Sebastian Kurz, who had been chancellor since just December 2017, lost a confidence vote a week ago after his far-right coalition partner was caught on video promising lucrative contracts in exchange for political favours.
He may yet again be chancellor, however, as his party is surging ahead in opinion polls ahead of the planned contest later this year.
A survey published by the country's Krone newspaper showed Mr Kurz's conservative Austrian People's Party (ÖVP) on 38 percent, up on the 31 per cent it won at the last election.
The centre-left social democrats (SPÖ) are trailing on 21 per cent, down from 27 per cent.
The so-called "Ibiza Affair" rocked Austrian politics after a German newspaper published a video of FPÖ leader Heinz-Christian Strache meeting with a woman who purported to be a Russian billionaire at a holiday home on the Spanish island.
In the recording, filmed in the run-up to the 2017 election, the woman suggests she could buy the country’s leading newspaper and change its editorial stance to favour the far-right party. Mr Strache suggests lucrative public contracts could be awarded to her in exchange.

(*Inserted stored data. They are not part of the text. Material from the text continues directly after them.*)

import Mathlib
import HarnessLib
import HarnessLib.Audit
import Summits.NavierStokesRegularity.Statement
import Literature.Analysis.FluidPDE.ClassicalSolution
import Literature.Analysis.FluidPDE.LerayHopf
import Literature.Analysis.FluidPDE.SuitableWeak
import Literature.Analysis.FluidPDE.MildSolutions
import Literature.Analysis.FluidPDE.KatoMaximalTime
import Literature.Analysis.FluidPDE.NSKatoToClayHolds
import Literature.Analysis.FluidPDE.KNSSNoAxisymmetricTypeIHolds
import Literature.Analysis.FluidPDE.SelfSimilar
import Literature.Analysis.FluidPDE.SelfSimilarLiouville
import Literature.Analysis.FluidPDE.KatoViscosityScaling
import Literature.Analysis.FluidPDE.KatoSymmetryCovariance
import Summits.NavierStokesRegularity.NavierStokesRegularity.Theses.RootDecompMarginalRate
import Summits.NavierStokesRegularity.NavierStokesRegularity.Theorems.MarginalTypeICriticalViscosityExists
import Summits.NavierStokesRegularity.NavierStokesRegularity.Theorems.BlowupAssembly
import Summits.NavierStokesRegularity.NavierStokesRegularity.Theorems.BlowupBlowupClayNonuniquenessRefutation
import Summits.NavierStokesRegularity.NavierStokesRegularity.Theorems.NoBlowupToClay
import Summits.NavierStokesRegularity.NavierStokesRegularity.Theorems.PumpContinuationEulerProximatePumpTruncationBridgeTypeI
import Summits.NavierStokesRegularity.NavierStokesRegularity.Theorems.DssFarFieldSlavingBlowupTypeIDssProfileGaussianSmallTypeI
import Summits.NavierStokesRegularity.NavierStokesRegularity.Theorems.DssFarFieldSlavingBlowupTypeIDssProfileFixedTwistEmpty
import Summits.NavierStokesRegularity.NavierStokesRegularity.Theorems.DssFarFieldSlavingBlowupTypeIDssProfileAxisymmetricEmpty
import Summits.NavierStokesRegularity.NavierStokesRegularity.Theorems.RootDecompMarginalRateMarginalReduction
import HarnessLib.Audit.Status.Attr
/-- **Every variable of the flat family is well formed** (given `Send < S`). [folklore] -/
theorem wf_conOf (hfit : tb.Send < tb.S) (fam κi si ai bi : ℕ) (i : Fin 6) :
    WF tb ((conOf tb fam κi si ai bi).varOf i) := by
  obtain ⟨hS2, hD, hW, hL, hI, hSe, hS, -⟩ := sizes hfit
  unfold conOf
  by_cases hκ : κi < tb.K
  swap
  · rw [dif_neg hκ]; exact wf_triv i
  rw [dif_pos hκ]
  by_cases hbox : fam < 32 ∧ si < tb.S2 ∧ ai < tb.D ∧ bi < tb.D
  swap
  · rw [if_neg hbox]; exact wf_triv i
  rw [if_pos hbox]
  set κ : Fin tb.K := ⟨κi, hκ⟩
  unfold conCore
  match fam with
  | 0 =>
    show WF tb ((famRecV1 tb si).varOf i)
    unfold famRecV1; split_ifs with h
    · fin_cases i
      all_goals simp only [ACon.varOf, WF, rv, fT1, fT0, fSym]
      all_goals omega
    · exact wf_triv i
  | 1 =>
    show WF tb ((famRecV2 tb si).varOf i)
    unfold famRecV2; split_ifs with h
    · have hv : ∀ j, v2src tb.n si = Sum.inr j → j < tb.n := by
        intro j hj; unfold v2src at hj; split_ifs at hj; cases hj; omega
      rcases hv2 : v2src tb.n si with b | j
      · fin_cases i
        all_goals simp only [ACon.varOf, WF, rv, fT1, fT0, fSym]
        all_goals omega
      · have := hv j hv2
        fin_cases i
        all_goals simp only [ACon.varOf, WF, rv, fT1, fT0, fSym]
        all_goals omega
    · exact wf_triv i
  | 2 =>
    show WF tb ((famRecNop tb κ si).varOf i)
    unfold famRecNop; split_ifs with h
    · fin_cases i
      all_goals simp only [ACon.varOf, WF, rv, fT1, fT0]
      all_goals omega
    · exact wf_triv i
  | 3 =>
    show WF tb ((famRecM tb κ si ai).varOf i)
    unfold famRecM; split_ifs with h
    · fin_cases i
      all_goals simp only [ACon.varOf, WF, rv, fT1, fT0, fSym]
      all_goals omega
    · exact wf_triv i
  | 4 =>
    show WF tb ((famRecF tb).varOf i)
    fin_cases i
    all_goals simp only [famRecF, ACon.varOf, WF, rv, fT1, fT0, fSym]
    all_goals omega
  | 5 =>
    show WF tb ((famTime tb κ si ai).varOf i)
    unfold famTime; split_ifs with h
    · fin_cases i
      all_goals simp only [ACon.varOf, WF, rv, TabParams.fTim]
      all_goals omega
    · exact wf_triv i
  | 6 =>
    show WF tb ((famLev tb κ si ai).varOf i)
    unfold famLev; split_ifs with h
    · fin_cases i
      all_goals simp only [ACon.varOf, WF, rv, fT1, fT0, fLev]
      all_goals omega
    · exact wf_triv i
  | 7 =>
    show WF tb ((famH0 tb κ ai).varOf i)
    unfold famH0; split_ifs with h
    · fin_cases i
      all_goals simp only [ACon.varOf, WF]
      all_goals omega
    · exact wf_triv i
  | 8 =>
    show WF tb ((famHc0 tb κ si).varOf i)
    unfold famHc0; split_ifs with h
    · fin_cases i
      all_goals simp only [ACon.varOf, WF]
      all_goals omega
    · exact wf_triv i
  | 9 =>
    show WF tb ((famHcK tb κ si).varOf i)
    unfold famHcK; split_ifs with h
    · fin_cases i
      all_goals simp only [ACon.varOf, WF, rv, fT0]
      all_goals omega
    · exact wf_triv i
  | 10 =>
    show WF tb ((famHstep tb κ si ai).varOf i)
    unfold famHstep; split_ifs with h
    · fin_cases i
      all_goals simp only [ACon.varOf, WF, rv, fT1, fT0]
      all_goals omega
    · exact wf_triv i
  | 11 =>
    show WF tb ((famU0 tb).varOf i)
    fin_cases i
    all_goals simp only [famU0, ACon.varOf, WF]
    all_goals omega
  | 12 =>
    show WF tb ((famU2 tb si ai bi).varOf i)
    unfold famU2; split_ifs with h
    · fin_cases i
      all_goals simp only [ACon.varOf, WF]
      all_goals omega
    · exact wf_triv i
  | 13 =>
    show WF tb ((famTr tb si ai bi).varOf i)
    unfold famTr
    by_cases h : tb.I ≤ si ∧ si < tb.Send ∧ ai ≤ tb.np ∧ bi < 3
    swap
    · rw [if_neg h]; exact wf_triv i
    rw [if_pos h]
    have htgt : ∀ (tgt : ℕ), WF tb (if tgt ≤ tb.np then TabVar.u (si + 1) tgt else .dummy) := by
      intro tgt
      by_cases ht : tgt ≤ tb.np
      · rw [if_pos ht]; simp only [WF]; omega
      · rw [if_neg ht]; trivial
    rcases hP : tb.P[ai]? with _ | ⟨k, a⟩ | ⟨k, j⟩ | ⟨j⟩ <;> simp only []
    · by_cases hb : bi = 0
      · rw [if_pos hb]
        fin_cases i
        all_goals simp only [ACon.varOf, WF]
        all_goals first | omega | exact htgt _
      · rw [if_neg hb]; exact wf_triv i
    · by_cases hb : bi = 0
      · rw [if_pos hb]
        fin_cases i
        all_goals simp only [ACon.varOf, WF]
        all_goals first | omega | exact htgt _
      · rw [if_neg hb]; exact wf_triv i
    · fin_cases i
      all_goals simp only [ACon.varOf, WF, rv, fT0, fSym]
      all_goals first | omega | exact htgt _
    · by_cases hb : bi = 0
      · rw [if_pos hb]
        fin_cases i
        all_goals simp only [ACon.varOf, WF]
        all_goals first | omega | exact htgt _
      · rw [if_neg hb]; exact wf_triv i
  | 14 =>
    show WF tb ((famAcc tb).varOf i)
    fin_cases i
    all_goals simp only [famAcc, ACon.varOf, WF]
    all_goals omega
  | 15 =>
    show WF tb ((famNet tb κ si ai bi).varOf i)
    unfold famNet; split_ifs with h
    · have hd := dim_lt tb h.1
      have hfl : flipBit (tb.dim ai) si < tb.S := flipBit_lt hd h.2.1
      have hbs := base_le (tb.dim ai) si
      fin_cases i
      all_goals simp only [ACon.varOf, WF, rv]
      all_goals omega
    · exact wf_triv i
  | 16 =>
    show WF tb ((famLt0 tb κ si).varOf i)
    unfold famLt0; split_ifs with h
    · fin_cases i
      all_goals simp only [ACon.varOf, WF]
      all_goals omega
    · exact wf_triv i
  | 17 =>
    show WF tb ((famLtStep tb κ si ai).varOf i)
    unfold famLtStep; split_ifs with h
    · have hk := fKey_lt tb h.2
      fin_cases i
      all_goals simp only [ACon.varOf, WF, rv]
      all_goals omega
    · exact wf_triv i
  | 18 =>
    show WF tb ((famLtF tb κ si).varOf i)
    unfold famLtF; split_ifs with h
    · fin_cases i
      all_goals simp only [ACon.varOf, WF]
      all_goals omega
    · exact wf_triv i
  | 19 =>
    show WF tb ((famAe0 tb κ si).varOf i)
    unfold famAe0; split_ifs with h
    · fin_cases i
      all_goals simp only [ACon.varOf, WF]
      all_goals omega
    · exact wf_triv i
  | 20 =>
    show WF tb ((famAeStep tb κ si ai).varOf i)
    unfold famAeStep; split_ifs with h
    · fin_cases i
      all_goals simp only [ACon.varOf, WF, rv, fLev]
      all_goals omega
    · exact wf_triv i
  | 21 =>
    show WF tb ((famAdj1 tb κ si).varOf i)
    unfold famAdj1; split_ifs with h
    · fin_cases i
      all_goals simp only [ACon.varOf, WF, rv, fT1, fT0]
      all_goals omega
    · exact wf_triv i
  | 22 =>
    show WF tb ((famAdj2 tb κ si).varOf i)
    unfold famAdj2; split_ifs with h
    · fin_cases i
      all_goals simp only [ACon.varOf, WF, rv, fT1, fT0, fSym]
      all_goals omega
    · exact wf_triv i
  | 23 =>
    show WF tb ((famFirst tb κ).varOf i)
    fin_cases i
    all_goals simp only [famFirst, ACon.varOf, WF, rv, fT1, fT0]
    all_goals omega
  | n + 24 => exact wf_triv i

The poll, which is broadly in line with other recent surveys, shows the FPÖ or Austrian Freedom Party's support down at 19 per cent from the 26 per cent they won in 2017.
The survey also shows the liberal NEOS party and the Greens up by 2.5 per cent each, on 10.5 per cent and 8.5 per cent respectively, in fourth and fifth place.
At the European level the Ibiza Affair is a further set-back for the right-wing populists hoping to build an “axis” of support across the continent: the FPÖ has of late been one of the more successful far-right parties in the EU, with Mr Strache using his position as interior minister to promote anti-immigrant policies.
Populist parties did not do as well as predicted on an EU-wide basis in last months European parliament elections, though they made notable gains in the UK and Italy.